(SUPPLIED INFORMATION Opens)

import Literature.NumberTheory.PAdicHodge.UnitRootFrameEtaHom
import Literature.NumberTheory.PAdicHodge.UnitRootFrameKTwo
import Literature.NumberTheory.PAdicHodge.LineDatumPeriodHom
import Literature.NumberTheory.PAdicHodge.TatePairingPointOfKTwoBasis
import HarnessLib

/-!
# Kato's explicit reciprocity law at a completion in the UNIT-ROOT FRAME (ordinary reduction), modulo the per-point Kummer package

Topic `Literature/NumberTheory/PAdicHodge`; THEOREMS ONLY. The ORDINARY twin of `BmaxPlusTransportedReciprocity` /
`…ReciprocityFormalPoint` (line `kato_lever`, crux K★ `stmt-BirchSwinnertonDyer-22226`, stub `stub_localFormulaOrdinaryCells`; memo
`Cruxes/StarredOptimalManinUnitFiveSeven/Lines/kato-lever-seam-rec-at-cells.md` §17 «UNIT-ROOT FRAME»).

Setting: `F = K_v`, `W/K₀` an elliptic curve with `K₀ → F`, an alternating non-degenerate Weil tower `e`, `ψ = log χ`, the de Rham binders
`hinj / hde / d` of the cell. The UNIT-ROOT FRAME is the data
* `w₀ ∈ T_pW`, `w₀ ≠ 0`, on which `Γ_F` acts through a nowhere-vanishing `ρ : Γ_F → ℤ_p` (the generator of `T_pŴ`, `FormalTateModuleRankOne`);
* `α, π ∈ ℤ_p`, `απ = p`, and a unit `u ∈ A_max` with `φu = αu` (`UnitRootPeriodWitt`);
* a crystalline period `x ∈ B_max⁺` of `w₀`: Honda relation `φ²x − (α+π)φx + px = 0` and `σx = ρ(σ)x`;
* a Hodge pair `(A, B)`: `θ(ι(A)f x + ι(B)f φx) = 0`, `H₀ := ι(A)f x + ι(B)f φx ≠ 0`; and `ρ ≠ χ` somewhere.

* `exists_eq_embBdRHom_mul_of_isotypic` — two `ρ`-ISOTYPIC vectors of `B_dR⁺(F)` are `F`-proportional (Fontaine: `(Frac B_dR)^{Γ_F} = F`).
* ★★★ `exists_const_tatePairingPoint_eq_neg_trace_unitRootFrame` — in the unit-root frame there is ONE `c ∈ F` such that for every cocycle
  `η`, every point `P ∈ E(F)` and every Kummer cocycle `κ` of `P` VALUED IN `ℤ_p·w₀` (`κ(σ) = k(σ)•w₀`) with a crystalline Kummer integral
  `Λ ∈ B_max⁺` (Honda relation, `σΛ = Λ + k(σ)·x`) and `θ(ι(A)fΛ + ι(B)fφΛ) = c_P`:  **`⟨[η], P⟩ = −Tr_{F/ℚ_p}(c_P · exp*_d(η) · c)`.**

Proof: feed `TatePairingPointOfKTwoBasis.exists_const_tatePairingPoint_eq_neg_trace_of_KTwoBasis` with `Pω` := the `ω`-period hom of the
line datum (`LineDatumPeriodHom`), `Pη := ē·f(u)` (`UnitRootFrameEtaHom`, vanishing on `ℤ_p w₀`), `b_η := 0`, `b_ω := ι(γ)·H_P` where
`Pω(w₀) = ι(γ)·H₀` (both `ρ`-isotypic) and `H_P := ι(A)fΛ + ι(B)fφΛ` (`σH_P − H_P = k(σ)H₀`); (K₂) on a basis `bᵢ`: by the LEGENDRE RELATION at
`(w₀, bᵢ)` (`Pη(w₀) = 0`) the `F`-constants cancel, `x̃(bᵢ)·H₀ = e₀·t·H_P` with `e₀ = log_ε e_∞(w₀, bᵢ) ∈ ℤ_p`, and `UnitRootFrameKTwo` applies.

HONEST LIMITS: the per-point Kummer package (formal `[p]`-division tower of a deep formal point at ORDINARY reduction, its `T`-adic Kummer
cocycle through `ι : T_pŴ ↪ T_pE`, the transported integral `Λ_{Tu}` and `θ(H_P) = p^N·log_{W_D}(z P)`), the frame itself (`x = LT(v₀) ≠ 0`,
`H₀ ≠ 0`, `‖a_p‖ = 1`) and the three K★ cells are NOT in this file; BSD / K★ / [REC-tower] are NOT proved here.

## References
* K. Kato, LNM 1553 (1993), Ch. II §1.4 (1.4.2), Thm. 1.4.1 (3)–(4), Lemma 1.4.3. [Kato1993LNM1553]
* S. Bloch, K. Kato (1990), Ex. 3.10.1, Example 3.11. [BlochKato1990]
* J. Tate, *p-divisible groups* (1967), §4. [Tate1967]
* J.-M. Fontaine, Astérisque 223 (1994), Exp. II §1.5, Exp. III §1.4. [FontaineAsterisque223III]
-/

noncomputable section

(SUPPLIED INFORMATION Closes)
(SUPPLIED INFORMATION Opens)

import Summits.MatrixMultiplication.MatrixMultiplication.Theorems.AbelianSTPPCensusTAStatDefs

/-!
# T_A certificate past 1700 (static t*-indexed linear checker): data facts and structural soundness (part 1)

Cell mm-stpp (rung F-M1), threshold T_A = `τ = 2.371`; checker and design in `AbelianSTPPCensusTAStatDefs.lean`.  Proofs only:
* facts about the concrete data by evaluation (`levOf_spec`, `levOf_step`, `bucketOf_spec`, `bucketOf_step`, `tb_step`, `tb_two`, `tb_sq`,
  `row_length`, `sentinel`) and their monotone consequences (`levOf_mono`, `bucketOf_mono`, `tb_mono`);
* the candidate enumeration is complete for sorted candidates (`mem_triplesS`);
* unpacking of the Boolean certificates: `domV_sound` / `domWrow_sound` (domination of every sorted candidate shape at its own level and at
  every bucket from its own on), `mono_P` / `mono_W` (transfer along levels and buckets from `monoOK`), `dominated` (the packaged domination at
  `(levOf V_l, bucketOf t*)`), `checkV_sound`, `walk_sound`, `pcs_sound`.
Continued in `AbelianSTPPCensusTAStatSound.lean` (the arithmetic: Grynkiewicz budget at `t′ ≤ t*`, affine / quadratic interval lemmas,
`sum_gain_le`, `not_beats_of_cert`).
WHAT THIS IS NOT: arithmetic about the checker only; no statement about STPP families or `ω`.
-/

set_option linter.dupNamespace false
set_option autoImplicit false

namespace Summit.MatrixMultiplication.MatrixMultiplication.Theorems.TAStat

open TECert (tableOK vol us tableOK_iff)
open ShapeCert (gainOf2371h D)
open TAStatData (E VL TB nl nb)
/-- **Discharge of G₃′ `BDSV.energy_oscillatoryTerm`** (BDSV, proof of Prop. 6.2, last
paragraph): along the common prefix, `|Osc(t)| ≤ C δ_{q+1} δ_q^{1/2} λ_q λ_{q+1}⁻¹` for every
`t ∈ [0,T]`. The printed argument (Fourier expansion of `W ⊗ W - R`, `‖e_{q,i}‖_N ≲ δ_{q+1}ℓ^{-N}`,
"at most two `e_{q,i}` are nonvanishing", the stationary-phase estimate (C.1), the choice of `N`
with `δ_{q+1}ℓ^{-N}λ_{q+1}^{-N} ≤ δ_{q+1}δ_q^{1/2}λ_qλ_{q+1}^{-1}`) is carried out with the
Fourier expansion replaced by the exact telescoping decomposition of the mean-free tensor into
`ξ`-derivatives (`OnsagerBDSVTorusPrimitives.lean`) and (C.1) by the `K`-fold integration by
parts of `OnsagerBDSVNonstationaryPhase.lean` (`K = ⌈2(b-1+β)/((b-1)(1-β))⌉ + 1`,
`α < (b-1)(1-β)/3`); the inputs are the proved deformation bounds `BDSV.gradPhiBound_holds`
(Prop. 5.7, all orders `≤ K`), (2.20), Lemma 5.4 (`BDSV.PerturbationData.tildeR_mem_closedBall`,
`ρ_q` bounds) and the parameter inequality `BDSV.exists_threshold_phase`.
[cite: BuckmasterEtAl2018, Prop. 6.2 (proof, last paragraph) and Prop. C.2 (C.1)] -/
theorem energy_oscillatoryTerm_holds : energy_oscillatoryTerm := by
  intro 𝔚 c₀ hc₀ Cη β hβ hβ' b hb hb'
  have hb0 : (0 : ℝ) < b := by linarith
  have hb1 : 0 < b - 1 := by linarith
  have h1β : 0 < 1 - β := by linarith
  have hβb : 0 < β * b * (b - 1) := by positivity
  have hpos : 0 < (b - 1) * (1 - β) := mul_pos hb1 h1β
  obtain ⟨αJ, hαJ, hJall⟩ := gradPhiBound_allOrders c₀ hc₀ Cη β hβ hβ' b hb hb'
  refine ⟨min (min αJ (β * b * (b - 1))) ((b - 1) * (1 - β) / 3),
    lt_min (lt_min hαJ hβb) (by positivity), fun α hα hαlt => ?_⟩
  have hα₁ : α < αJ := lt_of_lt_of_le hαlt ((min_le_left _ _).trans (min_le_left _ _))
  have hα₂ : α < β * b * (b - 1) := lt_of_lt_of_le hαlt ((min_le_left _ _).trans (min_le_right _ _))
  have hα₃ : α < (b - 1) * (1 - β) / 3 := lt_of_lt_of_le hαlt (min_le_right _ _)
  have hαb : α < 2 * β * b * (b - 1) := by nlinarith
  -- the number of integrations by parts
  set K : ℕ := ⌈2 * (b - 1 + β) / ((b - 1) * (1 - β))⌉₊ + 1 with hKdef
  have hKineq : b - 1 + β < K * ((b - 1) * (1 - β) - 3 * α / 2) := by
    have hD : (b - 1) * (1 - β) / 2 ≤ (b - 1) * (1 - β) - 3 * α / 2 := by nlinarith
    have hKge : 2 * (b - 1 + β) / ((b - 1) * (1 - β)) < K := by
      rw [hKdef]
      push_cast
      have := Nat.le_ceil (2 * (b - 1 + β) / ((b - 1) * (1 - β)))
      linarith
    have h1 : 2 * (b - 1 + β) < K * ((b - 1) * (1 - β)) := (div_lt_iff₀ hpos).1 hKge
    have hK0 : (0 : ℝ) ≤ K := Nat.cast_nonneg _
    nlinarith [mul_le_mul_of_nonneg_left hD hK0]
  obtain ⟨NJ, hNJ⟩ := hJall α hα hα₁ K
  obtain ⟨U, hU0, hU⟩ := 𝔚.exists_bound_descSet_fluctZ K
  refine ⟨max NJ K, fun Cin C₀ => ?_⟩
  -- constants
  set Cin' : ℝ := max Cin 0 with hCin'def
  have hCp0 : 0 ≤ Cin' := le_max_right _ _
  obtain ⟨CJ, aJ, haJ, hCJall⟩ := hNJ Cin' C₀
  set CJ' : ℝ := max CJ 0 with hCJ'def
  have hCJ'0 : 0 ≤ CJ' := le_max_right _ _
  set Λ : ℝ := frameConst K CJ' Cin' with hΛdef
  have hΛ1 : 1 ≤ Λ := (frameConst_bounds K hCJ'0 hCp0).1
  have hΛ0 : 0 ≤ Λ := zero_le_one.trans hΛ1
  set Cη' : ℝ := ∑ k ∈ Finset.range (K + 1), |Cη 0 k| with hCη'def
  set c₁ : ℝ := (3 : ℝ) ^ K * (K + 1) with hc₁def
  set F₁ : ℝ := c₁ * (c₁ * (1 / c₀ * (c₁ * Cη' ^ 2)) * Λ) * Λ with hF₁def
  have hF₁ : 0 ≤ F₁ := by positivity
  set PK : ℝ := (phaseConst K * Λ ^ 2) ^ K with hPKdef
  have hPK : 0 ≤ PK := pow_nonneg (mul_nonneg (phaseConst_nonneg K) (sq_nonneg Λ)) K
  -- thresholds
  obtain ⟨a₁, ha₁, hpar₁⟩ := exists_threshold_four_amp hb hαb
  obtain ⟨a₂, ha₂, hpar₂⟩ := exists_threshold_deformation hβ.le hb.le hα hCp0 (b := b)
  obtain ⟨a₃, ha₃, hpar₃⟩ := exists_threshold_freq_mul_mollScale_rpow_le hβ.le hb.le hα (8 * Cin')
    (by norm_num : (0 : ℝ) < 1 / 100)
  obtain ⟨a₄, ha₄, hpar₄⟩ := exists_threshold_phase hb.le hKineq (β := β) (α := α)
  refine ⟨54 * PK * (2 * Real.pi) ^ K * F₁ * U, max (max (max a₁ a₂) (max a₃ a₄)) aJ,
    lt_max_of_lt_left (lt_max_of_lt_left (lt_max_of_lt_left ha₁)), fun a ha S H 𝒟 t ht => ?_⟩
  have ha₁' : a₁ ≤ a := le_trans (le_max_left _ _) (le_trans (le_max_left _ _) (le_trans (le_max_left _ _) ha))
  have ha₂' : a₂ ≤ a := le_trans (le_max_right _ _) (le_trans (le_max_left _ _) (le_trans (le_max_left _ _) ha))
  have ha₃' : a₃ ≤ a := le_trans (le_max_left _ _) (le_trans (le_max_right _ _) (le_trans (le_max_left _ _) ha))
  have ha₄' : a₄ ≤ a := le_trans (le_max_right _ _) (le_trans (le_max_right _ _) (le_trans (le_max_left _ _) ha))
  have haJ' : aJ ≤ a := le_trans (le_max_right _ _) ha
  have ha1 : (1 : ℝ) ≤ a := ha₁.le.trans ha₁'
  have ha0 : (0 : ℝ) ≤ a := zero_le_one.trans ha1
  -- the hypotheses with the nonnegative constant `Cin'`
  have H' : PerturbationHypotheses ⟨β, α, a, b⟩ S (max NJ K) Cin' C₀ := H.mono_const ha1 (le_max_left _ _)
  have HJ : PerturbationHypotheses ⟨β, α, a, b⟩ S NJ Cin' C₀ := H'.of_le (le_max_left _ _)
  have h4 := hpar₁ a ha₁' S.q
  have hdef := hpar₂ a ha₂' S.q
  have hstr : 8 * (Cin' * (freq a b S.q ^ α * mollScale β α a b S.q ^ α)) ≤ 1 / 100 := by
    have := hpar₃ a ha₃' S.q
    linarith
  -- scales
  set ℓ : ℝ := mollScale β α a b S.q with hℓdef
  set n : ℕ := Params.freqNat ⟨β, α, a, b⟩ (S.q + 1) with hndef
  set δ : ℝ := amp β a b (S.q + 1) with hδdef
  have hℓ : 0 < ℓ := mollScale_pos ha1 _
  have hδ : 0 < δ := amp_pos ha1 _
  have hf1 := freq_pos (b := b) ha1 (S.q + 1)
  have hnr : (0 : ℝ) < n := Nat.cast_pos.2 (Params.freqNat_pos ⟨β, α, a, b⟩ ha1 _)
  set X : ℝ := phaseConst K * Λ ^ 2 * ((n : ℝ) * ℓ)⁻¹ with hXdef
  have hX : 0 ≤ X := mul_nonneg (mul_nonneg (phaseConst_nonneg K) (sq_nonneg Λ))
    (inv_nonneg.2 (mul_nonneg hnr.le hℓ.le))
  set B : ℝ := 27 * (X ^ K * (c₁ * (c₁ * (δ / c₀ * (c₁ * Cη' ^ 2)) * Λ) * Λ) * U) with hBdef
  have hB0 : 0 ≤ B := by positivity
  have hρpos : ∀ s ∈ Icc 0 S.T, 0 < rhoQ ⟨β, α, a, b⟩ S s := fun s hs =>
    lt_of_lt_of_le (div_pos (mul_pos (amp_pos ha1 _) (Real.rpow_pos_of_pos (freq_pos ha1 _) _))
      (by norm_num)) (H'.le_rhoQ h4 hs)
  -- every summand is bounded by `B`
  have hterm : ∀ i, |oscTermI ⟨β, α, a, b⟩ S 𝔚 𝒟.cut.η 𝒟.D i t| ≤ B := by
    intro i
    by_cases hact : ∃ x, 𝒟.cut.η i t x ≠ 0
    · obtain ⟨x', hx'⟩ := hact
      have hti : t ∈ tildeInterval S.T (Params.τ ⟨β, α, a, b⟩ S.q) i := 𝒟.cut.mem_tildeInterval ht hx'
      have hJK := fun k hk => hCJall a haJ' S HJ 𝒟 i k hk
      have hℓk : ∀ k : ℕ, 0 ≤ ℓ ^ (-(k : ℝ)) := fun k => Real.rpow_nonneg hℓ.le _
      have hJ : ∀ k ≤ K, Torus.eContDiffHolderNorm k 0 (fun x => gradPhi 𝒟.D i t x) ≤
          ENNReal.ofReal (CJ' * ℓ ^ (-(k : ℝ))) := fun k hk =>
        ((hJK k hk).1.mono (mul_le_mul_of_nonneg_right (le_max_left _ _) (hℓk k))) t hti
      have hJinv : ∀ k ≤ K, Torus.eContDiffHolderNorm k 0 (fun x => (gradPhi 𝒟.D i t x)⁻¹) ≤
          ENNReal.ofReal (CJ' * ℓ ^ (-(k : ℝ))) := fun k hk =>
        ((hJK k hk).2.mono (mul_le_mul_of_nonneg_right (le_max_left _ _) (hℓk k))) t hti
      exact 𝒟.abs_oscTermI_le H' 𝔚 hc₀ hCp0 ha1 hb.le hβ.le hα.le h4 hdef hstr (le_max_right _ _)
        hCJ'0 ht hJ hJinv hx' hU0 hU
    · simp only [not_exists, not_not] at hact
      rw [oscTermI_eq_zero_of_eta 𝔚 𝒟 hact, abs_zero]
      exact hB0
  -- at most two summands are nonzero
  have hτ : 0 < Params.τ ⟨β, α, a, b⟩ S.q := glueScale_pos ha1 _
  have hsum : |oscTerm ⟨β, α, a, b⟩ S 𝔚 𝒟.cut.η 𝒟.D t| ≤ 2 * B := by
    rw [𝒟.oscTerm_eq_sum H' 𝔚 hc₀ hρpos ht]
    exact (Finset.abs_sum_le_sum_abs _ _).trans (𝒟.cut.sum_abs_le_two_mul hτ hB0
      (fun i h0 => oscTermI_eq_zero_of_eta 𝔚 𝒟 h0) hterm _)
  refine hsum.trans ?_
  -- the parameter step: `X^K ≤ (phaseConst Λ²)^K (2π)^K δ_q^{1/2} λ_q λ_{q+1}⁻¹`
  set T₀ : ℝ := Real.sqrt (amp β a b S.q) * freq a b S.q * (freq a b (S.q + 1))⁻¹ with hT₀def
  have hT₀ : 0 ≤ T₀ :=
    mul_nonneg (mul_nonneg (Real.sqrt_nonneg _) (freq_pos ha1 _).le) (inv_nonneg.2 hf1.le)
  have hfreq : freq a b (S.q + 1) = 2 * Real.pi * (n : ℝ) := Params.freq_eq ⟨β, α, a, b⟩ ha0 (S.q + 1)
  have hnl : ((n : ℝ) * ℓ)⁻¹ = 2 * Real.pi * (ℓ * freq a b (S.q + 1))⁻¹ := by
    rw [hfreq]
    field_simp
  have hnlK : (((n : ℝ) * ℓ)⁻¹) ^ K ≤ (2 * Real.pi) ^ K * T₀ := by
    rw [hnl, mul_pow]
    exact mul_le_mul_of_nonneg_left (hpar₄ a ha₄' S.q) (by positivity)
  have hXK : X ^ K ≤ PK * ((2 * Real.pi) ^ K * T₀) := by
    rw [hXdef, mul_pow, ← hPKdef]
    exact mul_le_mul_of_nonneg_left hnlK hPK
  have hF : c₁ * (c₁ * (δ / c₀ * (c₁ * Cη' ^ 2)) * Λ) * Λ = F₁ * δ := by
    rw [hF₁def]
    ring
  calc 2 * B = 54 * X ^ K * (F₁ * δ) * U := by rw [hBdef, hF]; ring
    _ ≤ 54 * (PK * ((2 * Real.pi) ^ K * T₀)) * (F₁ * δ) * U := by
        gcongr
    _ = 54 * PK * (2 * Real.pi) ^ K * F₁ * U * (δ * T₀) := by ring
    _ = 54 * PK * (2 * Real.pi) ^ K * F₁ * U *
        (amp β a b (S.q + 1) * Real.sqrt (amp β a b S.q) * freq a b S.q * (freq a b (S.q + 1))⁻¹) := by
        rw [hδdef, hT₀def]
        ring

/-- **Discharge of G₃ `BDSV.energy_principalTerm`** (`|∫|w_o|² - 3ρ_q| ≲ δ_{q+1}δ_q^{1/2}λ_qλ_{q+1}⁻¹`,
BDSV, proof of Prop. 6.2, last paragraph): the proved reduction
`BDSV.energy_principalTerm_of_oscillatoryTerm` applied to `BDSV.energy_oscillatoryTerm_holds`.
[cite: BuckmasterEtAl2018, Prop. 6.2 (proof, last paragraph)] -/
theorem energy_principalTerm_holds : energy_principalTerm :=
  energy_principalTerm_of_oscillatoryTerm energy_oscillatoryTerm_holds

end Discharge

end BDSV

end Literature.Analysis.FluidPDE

(SUPPLIED INFORMATION Closes)

### HOW TO COMPLETE THIS TASK
Beginning with the line holding "WHAT THIS IS" and ending with the line holding "out with the", write out the stretch of material above exactly; add no further lines.

### WORKED SOLUTION
WHAT THIS IS NOT: arithmetic about the checker only; no statement about STPP families or `ω`.
-/

set_option linter.dupNamespace false
set_option autoImplicit false

namespace Summit.MatrixMultiplication.MatrixMultiplication.Theorems.TAStat

open TECert (tableOK vol us tableOK_iff)
open ShapeCert (gainOf2371h D)
open TAStatData (E VL TB nl nb)
/-- **Discharge of G₃′ `BDSV.energy_oscillatoryTerm`** (BDSV, proof of Prop. 6.2, last
paragraph): along the common prefix, `|Osc(t)| ≤ C δ_{q+1} δ_q^{1/2} λ_q λ_{q+1}⁻¹` for every
`t ∈ [0,T]`. The printed argument (Fourier expansion of `W ⊗ W - R`, `‖e_{q,i}‖_N ≲ δ_{q+1}ℓ^{-N}`,
"at most two `e_{q,i}` are nonvanishing", the stationary-phase estimate (C.1), the choice of `N`
with `δ_{q+1}ℓ^{-N}λ_{q+1}^{-N} ≤ δ_{q+1}δ_q^{1/2}λ_qλ_{q+1}^{-1}`) is carried out with the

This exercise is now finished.